After the Succession to the Crown Act has passed, it seems only logical that appropriate change should be made for hereditary peerages. The House of Commons Political and Constitutional Reform Committee’s 2011 report on the rules of succession to the Crown noted that the proposal to end the preferential treatment of men in the line of succession had been,

“widely welcomed, and with good reason”.

It also drew attention to holders of hereditary peerages, noting that,

“the way in which their titles are inherited, and its effect on the gender balance in Parliament, remain matters of public interest”.

My noble friend Lord Fellowes of West Stafford stated in a submission to the Hereditary Peerage Association in 2008:

“People will tell you how difficult it would be and how it would involve re-creating all the peerages from new. … When”—

in the 1700s—

“the Duke of Marlborough was needed for another campaign and his only son was dead, a bill was introduced into Parliament granting a new remainder allowing a unique form of female descent to the existing title, without recreating it”.

As we have heard, my noble friend Lord Fellowes has now approved what are essentially the contents of this Bill, based on the Marlborough precedent.

In the same submission, my noble friend Lord Fellowes touched on his concern that, if nothing is done in this sphere, European law may step in with a solution of its own. The noble Lord, Lord Pannick, surprisingly did not mention it, but as I understand it Section 14 of the Human Rights Act 1998 makes it now illegal to discriminate on the basis of sex, where both sexes may perform the function required. Discriminating against women solely on the basis of their sex is also illegal. The noble Lord, Lord Pannick, has also mentioned to me that, if a legitimate female issue, where the peerage would otherwise become extinct, referred a case to the European Court of Human Rights, they could well have a chance of success. The organisation called The Hares—I think I see a couple in the audience—may well pursue this route, or much worse could happen if Mr Corbyn gets into power. It is far less disruptive to peerages, in my view, to pre-empt such a referral by enacting this Bill. Will the Minister give the Government’s thoughts on the outcome of such a referral, and their reaction to it?

I can understand the logic of Clause 3, which would guarantee a batch of new Peeresses, making the peerage look refreshed and modern from the first moment of the change, as opposed to having to wait years for any alteration really to show, and 1952 seems a sensible date. It is striking that there are currently no women on the most recent register of hereditary Peers who have put themselves forward to be eligible as candidates for future by-elections. All the hereditary by-elections since 1999 have been won by men. As of now, only one Peer of the 92 hereditary Peers who were allowed to continue in 1999 is female.

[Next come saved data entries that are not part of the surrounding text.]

import Summits.BirchSwinnertonDyer.Rank1Residual.P2.KrizLiSmallCMBase
import Summits.BirchSwinnertonDyer.Rank1Residual.P2.KrizLiSeventeenTwentyEight
import HarnessLib

/-!
# Cell `bsd-print-cf2` (D-0131 (2) PRINT TIER, leaf CornerF @ `p = 2`), typer ty2 — the (★)-CERTIFIED
# bases `972d1`, `3888s1`, `1728a1`, `1728v1` (ADDITIVE at `2`) as MEMBERS of the generic Kriz–Li family
# `P2.IsIsogenousToKrizLiTwistOfSmallCMBase` (prover p3), the (★)-datum DISPLAYED as `P2.HasKrizLiStarDatum`

HONEST FRAMING. Glue (ty2) between the per-base SETTINGS `P2/KrizLiNineSeventyTwo.lean`,
`P2/KrizLiSeventeenTwentyEight.lean` (+ the generic at-`2` package `P2/KrizLiMordellAtTwo.lean`) and prover
p3's base- and field-generic Kriz–Li door `P2/KrizLiSmallCMBase{Transport,}.lean` (`BSD(W′, 2)` BY NAME for
every globally minimal MEMBER `W′`, seven facts, NO table fact; aside stmt-BirchSwinnertonDyer-21366).
For each of the four INERT-BAD bases typed by this seat, ONE TERM builds the membership
`IsIsogenousToKrizLiTwistOfSmallCMBase W′` from: an imaginary quadratic `K` with `d_K ≡ 1 (mod 8)` and
`(d_K/3) = 1` (the primes `2`, `3` of `N` split), the DISPLAYED (★)-datum `hSD : HasKrizLiStarDatum curveX K`
— which for a base ADDITIVE at `2` INCLUDES Kriz–Li's Manin clause "`Dt.c` odd" for the displayed
parametrisation (a CERTIFICATE, cell dossier §14.4/§14.8; for Cremona's optimal `Dt` it is also the
tree's Agashe–Ribet–Stein facts `cremona_optimal_curveOne_krizLiJZero` / `exists_optimal_odd_maninConstant_of_mem_krizLiJZero`,
not consumed here) —, `d ∈ 𝒩(E, K)` (also from explicit decidable data), `d > 0`, `d ≡ 1 (mod 12)`
(the kernel's sign clause: `N = 3ᵏ·2^{f₂}`, `f₂ ∈ {2, 4, 6}` even), and a `ℚ`-isogeny `W′ ~ E^{(d)}` or
`E^{(d·d_K)}`; CM, `N < 5000`, `1 ≤ rank`, `E(ℚ)[2] = 0`, **`c₂` odd (Tate's algorithm in the tree)** and
the Heegner hypothesis are discharged in the kernel by the setting files. Also the specialisations to the
certified discriminant `d_K = −23`. No named fact; nothing asserted; the leaf is OPEN AS A CLASS; beyond
print: NO.

References: [KrizLi2019] Thm 5.1 (2) = arXiv:1606.03172 Thm 1.12, Def 4.1, §6 Ex. 6.2, Rem. 6.3;
[SilvermanATAEC1994] IV.9.4, Table 4.1; [Cremona1997] Table 1 (972d1, 1728a1, 1728v1, 3888s1); cell dossier
§14.4, §14.6, §14.8.
-/

noncomputable section

open scoped Classical

open WeierstrassCurve NumberField Literature.NumberTheory.EllipticCurves
  Literature.NumberTheory.EllipticCurves.Rank1Residual
  Literature.NumberTheory.EllipticCurves.ModularForms
  Summit.BirchSwinnertonDyer.Rank1Residual

set_option autoImplicit false

namespace Summit.BirchSwinnertonDyer.Rank1Residual.P2
import Mathlib
import Summits.QuantumAdvantage.QuantumAdvantage.Theses.MobiusLadder
import Summits.QuantumAdvantage.QuantumAdvantage.Theorems.MobiusLadderLiouvilleNotAC0Xor
import Summits.PneNP.PneNP.Theorems.MobiusDigitalPhasesGlue

/-!
# Route `MobiusLadder`: the crux `DigitPolyUniformity` (stmt-QuantumAdvantage-1392) is EQUIVALENT to the
# PneNP crux `Mobius.LiouvilleDigitalPhases` (stmt-PneNP-1107)

Two summits file the same open problem (polylogarithmic-degree Möbius randomness for `𝔽₂`-phases of the
binary digits; Kalai 2011, Green 2012 p. 3) in two vocabularies:

* `Summit.QuantumAdvantage.QuantumAdvantage.Theses.MobiusLadder.DigitPolyUniformity` — phases
  `(−1)^{P(bits N)}` of honest polynomials `P : MvPolynomial (Fin n) (ZMod 2)` with
  `P.totalDegree ≤ (log₂ n)^A`, summed over `N < 2ⁿ` (`Nat.testBit`), `∀ᶠ n in atTop`;
* `Summit.PneNP.PneNP.Theses.Mobius.LiouvilleDigitalPhases` — phases of cube functions
  `P ∈ Smolensky.lowDeg (ZMod 2) m ((log₂ m)^c)`, summed over `x : Fin m → Bool` through
  `bitsToNat (List.ofFn x)`, `∃ M, ∀ m ≥ M`.

The direction `LiouvilleDigitalPhases → DigitPolyUniformity` is landed on the PneNP side
(`Summit.PneNP.PneNP.Theorems.mobius_digitPolyUniformity_of_digitalPhases`, evaluation of a low-degree
polynomial on the cube lies in `lowDeg`). This file proves the converse — a cube function of Smolensky
degree `≤ D` is the cube evaluation of a polynomial of total degree `≤ D`
(`exists_mvPolynomial_of_mem_lowDeg`, landed with the Razborov–Smolensky glue), and the reindexing
`N < 2ⁿ ↔ {0,1}ⁿ` of that glue — and records the equivalence, so the two items are one problem for the
ledger: a proof or refutation of either settles both.

* `liouvilleDigitalPhases_of_digitPolyUniformity : DigitPolyUniformity → LiouvilleDigitalPhases`;
* `digitPolyUniformity_iff_liouvilleDigitalPhases : DigitPolyUniformity ↔ LiouvilleDigitalPhases`.
-/

set_option linter.dupNamespace false -- D-0017: single-problem summit ⇒ `QuantumAdvantage.QuantumAdvantage` by design

namespace Summit.QuantumAdvantage.QuantumAdvantage.Theorems.MobiusLadder

open Filter Finset
open Literature.Computability.Complexity Literature.Computability.MetaComplexity
open Summit.QuantumAdvantage.QuantumAdvantage.Theses.MobiusLadder

/-- **Reindexing identity** (crux form = cube form): for a polynomial `P` over `𝔽₂` in `n` variables,
`Σ_{N<2ⁿ} λ(N)(−1)^{[P(bits N)=1]} = Σ_{x ∈ {0,1}ⁿ} λ(bitsToNat x)·(−1)^{[P(x) ≠ 0]}`, through the
bijection `N ↦ bits N`, `x ↦ bitsToNat (List.ofFn x)` (as in the PneNP glue
`mobius_digitPolyUniformity_of_digitalPhases`). [folklore] -/
theorem sum_range_phase_eq_sum_cube {n : ℕ} (P : MvPolynomial (Fin n) (ZMod 2)) :
    ∑ N ∈ Finset.range (2 ^ n), ((ArithmeticFunction.liouville N : ℤ) : ℝ) *
        (if MvPolynomial.eval (fun i : Fin n => if Nat.testBit N i then (1 : ZMod 2) else 0) P = 1
          then (-1 : ℝ) else 1) =
      ∑ x : Fin n → Bool, (ArithmeticFunction.liouville (bitsToNat (List.ofFn x)) : ℝ) *
        (if MvPolynomial.eval (fun i => if x i then (1 : ZMod 2) else 0) P = 0
          then (1 : ℝ) else -1) := by
  refine Finset.sum_nbij' (fun N => fun i : Fin n => Nat.testBit N i) (fun x => bitsToNat (List.ofFn x))
    (fun N _ => Finset.mem_univ _) (fun x _ => ?_) (fun N hN => ?_) (fun x _ => ?_) (fun N hN => ?_)
  · rw [Finset.mem_range]
    have := bitsToNat_lt (List.ofFn x)
    rwa [List.length_ofFn] at this
  · rw [Finset.mem_range] at hN
    rw [bitsToNat_ofFn_testBit, Nat.mod_eq_of_lt hN]
  · funext i
    rw [testBit_bitsToNat_eq_getD, List.getD_eq_getElem?_getD, List.getElem?_ofFn]
    simp [i.isLt]
  · rw [Finset.mem_range] at hN
    rw [bitsToNat_ofFn_testBit, Nat.mod_eq_of_lt hN]
    congr 1
    generalize MvPolynomial.eval (fun i : Fin n => if Nat.testBit N i then (1 : ZMod 2) else 0) P = e
    by_cases he : e = 0
    · rw [if_pos he, if_neg (by rw [he]; decide)]
    · have he1 : e = 1 := by revert he; revert e; decide
      rw [if_pos he1, if_neg he]

/-- **`DigitPolyUniformity → LiouvilleDigitalPhases`** (the converse of the PneNP glue's step (1)): a cube
function `Q ∈ lowDeg (ZMod 2) m ((log₂ m)^c)` is the cube evaluation of a polynomial `P` of total degree
`≤ (log₂ m)^c` (`exists_mvPolynomial_of_mem_lowDeg`), whose crux-form correlation with `λ` is the
cube-form correlation of `Q` (`sum_range_phase_eq_sum_cube`); `∀ᶠ` unfolds to `∃ M, ∀ m ≥ M`. [folklore] -/
theorem liouvilleDigitalPhases_of_digitPolyUniformity :
    Summit.QuantumAdvantage.QuantumAdvantage.Theses.MobiusLadder.DigitPolyUniformity →
      Summit.PneNP.PneNP.Theses.Mobius.LiouvilleDigitalPhases := by
  intro h
  unfold Summit.PneNP.PneNP.Theses.Mobius.LiouvilleDigitalPhases
  intro c ε hε
  obtain ⟨M, hM⟩ := Filter.eventually_atTop.1 (h c ε hε)
  refine ⟨M, fun m hm Q hQ => ?_⟩
  obtain ⟨P, hPdeg, hPeval⟩ := exists_mvPolynomial_of_mem_lowDeg hQ
  have hf := hM m hm P hPdeg
  rw [sum_range_phase_eq_sum_cube] at hf
  have hsum : ∑ x : Fin m → Bool, (ArithmeticFunction.liouville (bitsToNat (List.ofFn x)) : ℝ) *
        (if Q x = 0 then (1 : ℝ) else -1) =
      ∑ x : Fin m → Bool, (ArithmeticFunction.liouville (bitsToNat (List.ofFn x)) : ℝ) *
        (if MvPolynomial.eval (fun i => if x i then (1 : ZMod 2) else 0) P = 0
          then (1 : ℝ) else -1) := by
    refine Finset.sum_congr rfl fun x _ => ?_
    rw [hPeval x]
  rw [hsum]
  exact hf

/-- **The two cruxes are one problem**: `DigitPolyUniformity ↔ Mobius.LiouvilleDigitalPhases`
(stmt-QuantumAdvantage-1392 ⟺ stmt-PneNP-1107). [folklore] -/
theorem digitPolyUniformity_iff_liouvilleDigitalPhases :
    Summit.QuantumAdvantage.QuantumAdvantage.Theses.MobiusLadder.DigitPolyUniformity ↔
      Summit.PneNP.PneNP.Theses.Mobius.LiouvilleDigitalPhases := by
  refine ⟨liouvilleDigitalPhases_of_digitPolyUniformity, fun h => ?_⟩
  unfold DigitPolyUniformity
  exact Summit.PneNP.PneNP.Theorems.mobius_digitPolyUniformity_of_digitalPhases h

end Summit.QuantumAdvantage.QuantumAdvantage.Theorems.MobiusLadder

I have two other issues to raise. I think that there should be an amendment extending the change to baronets, although I take the point made by my noble friend Lord Trefgarne about that being outside the Title of the Bill. I am not sure either about the principle in the Bill of excluding a very close relative such as a brother from inheriting a peerage. Ruling out cousins and distant relatives is fair enough as their expectations are never high, but a very close relation may be a step too far. As the noble Lord, Lord Fellowes, stated, family financial arrangements could be seriously disrupted. There could be an argument for an amendment extending the peerage succession to brothers—a modification of the semi-Salic system, although it has to be said that an heir presumptive has never had the security of an heir apparent.

But overall I welcome this Bill wholeheartedly. It would merely put peerage succession on to the same basis as the Crown used to be. I wish it a safe passage through the House.